For this exercise, output the line holding "Lemma 4.17, §3.1.2." and all subsequent lines of the entries below, unchanged, up to and including the last.
^^^^^^^^
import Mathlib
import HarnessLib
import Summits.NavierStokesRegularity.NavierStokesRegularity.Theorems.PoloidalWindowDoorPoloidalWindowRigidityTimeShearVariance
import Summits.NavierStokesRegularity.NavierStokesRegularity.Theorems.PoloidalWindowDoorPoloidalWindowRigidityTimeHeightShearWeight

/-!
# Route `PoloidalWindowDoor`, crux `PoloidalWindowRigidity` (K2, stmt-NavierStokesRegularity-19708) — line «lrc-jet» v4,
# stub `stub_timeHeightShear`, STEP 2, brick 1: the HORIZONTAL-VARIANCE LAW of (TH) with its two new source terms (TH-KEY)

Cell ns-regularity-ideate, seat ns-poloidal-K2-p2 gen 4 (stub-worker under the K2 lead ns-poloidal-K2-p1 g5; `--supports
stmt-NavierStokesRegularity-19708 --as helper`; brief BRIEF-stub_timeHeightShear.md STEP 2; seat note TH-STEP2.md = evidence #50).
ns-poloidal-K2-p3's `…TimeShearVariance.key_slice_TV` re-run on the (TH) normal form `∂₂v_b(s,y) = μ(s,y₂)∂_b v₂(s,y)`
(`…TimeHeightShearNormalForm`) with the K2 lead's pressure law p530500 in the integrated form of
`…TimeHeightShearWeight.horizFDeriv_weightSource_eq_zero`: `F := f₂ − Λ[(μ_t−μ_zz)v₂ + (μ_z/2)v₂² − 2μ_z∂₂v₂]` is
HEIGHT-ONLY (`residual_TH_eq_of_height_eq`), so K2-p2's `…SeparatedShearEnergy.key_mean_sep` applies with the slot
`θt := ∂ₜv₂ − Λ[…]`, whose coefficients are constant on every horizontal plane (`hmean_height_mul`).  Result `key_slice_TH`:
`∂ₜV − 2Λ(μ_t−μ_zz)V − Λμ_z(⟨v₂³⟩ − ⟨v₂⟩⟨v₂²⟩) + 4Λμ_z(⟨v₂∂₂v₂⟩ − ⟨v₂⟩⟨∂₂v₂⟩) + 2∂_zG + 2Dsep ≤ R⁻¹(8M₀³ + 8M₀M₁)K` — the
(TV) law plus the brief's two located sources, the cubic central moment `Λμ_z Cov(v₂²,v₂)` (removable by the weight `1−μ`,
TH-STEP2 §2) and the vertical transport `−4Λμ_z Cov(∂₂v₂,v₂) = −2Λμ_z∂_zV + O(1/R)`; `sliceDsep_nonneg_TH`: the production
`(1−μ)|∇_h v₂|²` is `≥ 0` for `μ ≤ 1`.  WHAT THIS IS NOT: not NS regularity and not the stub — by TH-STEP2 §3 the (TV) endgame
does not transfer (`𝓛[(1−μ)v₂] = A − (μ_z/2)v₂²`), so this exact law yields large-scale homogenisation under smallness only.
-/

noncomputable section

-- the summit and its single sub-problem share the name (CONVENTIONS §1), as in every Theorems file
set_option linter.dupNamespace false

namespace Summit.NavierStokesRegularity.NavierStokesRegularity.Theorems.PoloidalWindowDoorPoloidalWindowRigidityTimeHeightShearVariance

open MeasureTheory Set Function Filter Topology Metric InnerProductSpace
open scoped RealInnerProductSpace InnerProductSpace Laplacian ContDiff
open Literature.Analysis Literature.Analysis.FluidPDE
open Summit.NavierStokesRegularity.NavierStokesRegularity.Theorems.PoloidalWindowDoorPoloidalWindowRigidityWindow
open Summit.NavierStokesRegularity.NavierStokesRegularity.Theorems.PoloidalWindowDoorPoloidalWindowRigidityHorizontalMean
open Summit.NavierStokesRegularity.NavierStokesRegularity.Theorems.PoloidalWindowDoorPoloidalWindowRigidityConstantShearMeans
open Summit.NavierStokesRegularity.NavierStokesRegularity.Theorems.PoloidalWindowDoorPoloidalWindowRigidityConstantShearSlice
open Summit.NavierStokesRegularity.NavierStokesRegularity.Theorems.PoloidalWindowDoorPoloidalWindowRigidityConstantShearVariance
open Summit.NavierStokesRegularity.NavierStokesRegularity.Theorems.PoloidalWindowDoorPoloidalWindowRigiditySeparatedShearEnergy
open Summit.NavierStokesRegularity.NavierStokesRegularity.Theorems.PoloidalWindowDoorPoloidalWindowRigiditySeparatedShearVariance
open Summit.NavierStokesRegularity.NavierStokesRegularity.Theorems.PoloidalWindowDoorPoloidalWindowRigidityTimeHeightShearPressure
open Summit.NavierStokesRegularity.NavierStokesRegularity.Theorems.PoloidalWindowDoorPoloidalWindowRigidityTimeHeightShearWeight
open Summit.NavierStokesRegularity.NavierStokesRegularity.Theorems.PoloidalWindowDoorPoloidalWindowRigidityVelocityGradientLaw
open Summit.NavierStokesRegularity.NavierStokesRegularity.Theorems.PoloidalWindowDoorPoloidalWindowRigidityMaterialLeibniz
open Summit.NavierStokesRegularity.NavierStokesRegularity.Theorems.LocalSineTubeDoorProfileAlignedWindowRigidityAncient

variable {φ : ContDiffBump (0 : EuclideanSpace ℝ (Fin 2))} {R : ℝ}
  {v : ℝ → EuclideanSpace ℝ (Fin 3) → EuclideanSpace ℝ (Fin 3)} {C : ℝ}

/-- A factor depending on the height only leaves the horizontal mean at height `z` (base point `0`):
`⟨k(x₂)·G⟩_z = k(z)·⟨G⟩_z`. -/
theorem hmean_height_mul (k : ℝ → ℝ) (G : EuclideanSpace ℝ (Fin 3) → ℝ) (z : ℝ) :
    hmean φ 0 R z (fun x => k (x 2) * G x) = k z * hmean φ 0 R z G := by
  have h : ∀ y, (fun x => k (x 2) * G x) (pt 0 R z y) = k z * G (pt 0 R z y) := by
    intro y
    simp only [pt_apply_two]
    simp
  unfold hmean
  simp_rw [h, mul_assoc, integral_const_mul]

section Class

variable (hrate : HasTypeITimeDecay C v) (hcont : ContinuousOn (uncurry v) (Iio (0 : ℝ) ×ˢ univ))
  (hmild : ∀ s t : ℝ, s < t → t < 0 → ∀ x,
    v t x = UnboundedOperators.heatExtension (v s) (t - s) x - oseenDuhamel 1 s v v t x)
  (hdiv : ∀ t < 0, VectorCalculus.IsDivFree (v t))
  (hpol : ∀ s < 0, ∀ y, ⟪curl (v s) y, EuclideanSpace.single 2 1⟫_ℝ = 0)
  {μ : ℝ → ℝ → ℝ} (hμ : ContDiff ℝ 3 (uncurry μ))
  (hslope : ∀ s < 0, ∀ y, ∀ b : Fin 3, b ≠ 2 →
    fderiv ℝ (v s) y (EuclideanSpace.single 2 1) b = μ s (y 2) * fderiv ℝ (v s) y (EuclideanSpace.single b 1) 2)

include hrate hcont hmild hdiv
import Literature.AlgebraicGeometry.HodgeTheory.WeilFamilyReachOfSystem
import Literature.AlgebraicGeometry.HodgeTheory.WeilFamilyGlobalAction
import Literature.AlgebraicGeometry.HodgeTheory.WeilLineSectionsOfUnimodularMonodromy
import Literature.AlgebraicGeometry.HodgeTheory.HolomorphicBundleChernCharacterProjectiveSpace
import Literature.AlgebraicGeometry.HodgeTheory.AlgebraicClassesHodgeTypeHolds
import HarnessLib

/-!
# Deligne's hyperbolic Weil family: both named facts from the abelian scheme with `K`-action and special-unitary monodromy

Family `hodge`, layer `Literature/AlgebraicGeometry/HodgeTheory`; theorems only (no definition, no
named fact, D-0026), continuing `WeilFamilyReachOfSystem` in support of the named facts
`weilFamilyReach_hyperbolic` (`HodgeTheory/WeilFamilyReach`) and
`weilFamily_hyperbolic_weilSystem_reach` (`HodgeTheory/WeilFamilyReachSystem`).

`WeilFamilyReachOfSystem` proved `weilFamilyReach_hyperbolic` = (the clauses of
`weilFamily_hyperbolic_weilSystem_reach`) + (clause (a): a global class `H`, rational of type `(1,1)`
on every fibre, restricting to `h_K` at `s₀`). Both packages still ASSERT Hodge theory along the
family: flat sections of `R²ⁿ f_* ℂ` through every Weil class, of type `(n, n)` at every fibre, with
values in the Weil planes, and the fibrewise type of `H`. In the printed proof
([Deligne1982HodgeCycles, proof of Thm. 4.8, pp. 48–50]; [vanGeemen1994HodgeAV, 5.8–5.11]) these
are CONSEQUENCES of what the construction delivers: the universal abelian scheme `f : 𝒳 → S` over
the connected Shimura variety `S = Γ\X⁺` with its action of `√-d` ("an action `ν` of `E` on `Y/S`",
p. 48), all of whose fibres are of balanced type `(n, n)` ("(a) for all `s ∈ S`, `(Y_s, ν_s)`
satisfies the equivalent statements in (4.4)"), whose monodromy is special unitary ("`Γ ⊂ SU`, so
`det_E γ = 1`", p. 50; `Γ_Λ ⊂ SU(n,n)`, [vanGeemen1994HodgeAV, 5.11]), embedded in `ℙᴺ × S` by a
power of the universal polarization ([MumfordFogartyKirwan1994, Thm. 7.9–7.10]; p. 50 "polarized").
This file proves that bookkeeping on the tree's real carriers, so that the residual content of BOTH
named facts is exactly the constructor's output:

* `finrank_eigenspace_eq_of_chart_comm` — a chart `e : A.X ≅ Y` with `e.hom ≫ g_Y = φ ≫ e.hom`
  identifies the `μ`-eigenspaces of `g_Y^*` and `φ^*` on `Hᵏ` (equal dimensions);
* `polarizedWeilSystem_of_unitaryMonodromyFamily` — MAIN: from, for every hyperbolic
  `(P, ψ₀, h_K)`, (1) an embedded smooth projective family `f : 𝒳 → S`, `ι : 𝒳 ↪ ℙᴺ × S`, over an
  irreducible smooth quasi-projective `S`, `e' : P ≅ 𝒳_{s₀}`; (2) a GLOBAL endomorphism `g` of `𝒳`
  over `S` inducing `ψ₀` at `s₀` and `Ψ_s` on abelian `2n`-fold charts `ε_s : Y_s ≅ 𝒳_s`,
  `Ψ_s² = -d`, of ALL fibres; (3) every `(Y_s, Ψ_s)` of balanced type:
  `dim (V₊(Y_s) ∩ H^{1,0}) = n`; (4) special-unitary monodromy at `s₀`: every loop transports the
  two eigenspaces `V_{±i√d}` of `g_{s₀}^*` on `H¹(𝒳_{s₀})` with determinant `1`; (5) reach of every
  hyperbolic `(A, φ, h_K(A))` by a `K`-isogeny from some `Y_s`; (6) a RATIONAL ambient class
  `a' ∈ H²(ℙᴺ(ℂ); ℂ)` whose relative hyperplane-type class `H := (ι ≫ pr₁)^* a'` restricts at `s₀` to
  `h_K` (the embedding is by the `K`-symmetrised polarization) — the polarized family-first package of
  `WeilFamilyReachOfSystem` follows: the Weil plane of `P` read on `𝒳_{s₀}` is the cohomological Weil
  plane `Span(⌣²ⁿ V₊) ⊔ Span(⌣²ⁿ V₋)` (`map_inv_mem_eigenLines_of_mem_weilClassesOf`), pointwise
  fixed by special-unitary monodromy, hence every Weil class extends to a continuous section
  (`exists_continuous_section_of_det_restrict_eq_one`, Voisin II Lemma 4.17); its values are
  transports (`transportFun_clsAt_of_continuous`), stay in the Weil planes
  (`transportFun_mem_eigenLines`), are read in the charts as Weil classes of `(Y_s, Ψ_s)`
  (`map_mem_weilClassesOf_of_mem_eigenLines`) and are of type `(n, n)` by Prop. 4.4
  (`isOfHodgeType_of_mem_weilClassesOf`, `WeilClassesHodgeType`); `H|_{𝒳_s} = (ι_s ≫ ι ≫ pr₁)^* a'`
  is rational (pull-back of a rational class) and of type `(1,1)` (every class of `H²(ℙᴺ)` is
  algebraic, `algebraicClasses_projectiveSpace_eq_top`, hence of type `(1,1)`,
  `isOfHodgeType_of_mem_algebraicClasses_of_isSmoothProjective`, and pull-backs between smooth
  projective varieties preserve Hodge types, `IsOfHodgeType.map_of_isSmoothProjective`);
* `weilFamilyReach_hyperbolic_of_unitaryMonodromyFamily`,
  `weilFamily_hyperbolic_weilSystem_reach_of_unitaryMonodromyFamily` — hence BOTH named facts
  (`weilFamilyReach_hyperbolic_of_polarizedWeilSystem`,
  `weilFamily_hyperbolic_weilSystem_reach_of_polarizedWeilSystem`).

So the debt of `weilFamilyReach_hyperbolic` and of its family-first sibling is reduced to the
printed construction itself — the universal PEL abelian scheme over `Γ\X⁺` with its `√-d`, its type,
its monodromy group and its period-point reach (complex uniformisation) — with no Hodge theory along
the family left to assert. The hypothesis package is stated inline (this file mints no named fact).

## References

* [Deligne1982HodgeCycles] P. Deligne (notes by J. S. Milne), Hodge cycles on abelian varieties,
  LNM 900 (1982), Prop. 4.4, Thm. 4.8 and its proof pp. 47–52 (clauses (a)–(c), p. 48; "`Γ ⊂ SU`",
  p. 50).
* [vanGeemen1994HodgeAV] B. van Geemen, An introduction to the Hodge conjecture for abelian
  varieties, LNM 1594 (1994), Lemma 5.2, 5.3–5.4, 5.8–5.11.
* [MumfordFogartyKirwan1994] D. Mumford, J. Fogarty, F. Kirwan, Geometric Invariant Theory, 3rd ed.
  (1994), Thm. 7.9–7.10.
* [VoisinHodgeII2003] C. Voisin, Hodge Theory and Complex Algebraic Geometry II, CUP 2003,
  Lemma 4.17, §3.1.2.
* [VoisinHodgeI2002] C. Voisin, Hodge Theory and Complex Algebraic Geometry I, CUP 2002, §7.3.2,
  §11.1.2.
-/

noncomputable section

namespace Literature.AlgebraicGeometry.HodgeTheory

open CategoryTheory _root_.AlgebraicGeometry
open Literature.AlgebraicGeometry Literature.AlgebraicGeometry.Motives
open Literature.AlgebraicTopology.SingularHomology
^^^^^^^^
(TASK RESULT)
  Lemma 4.17, §3.1.2.
* [VoisinHodgeI2002] C. Voisin, Hodge Theory and Complex Algebraic Geometry I, CUP 2002, §7.3.2,
  §11.1.2.
-/

noncomputable section

namespace Literature.AlgebraicGeometry.HodgeTheory

open CategoryTheory _root_.AlgebraicGeometry
open Literature.AlgebraicGeometry Literature.AlgebraicGeometry.Motives
open Literature.AlgebraicTopology.SingularHomology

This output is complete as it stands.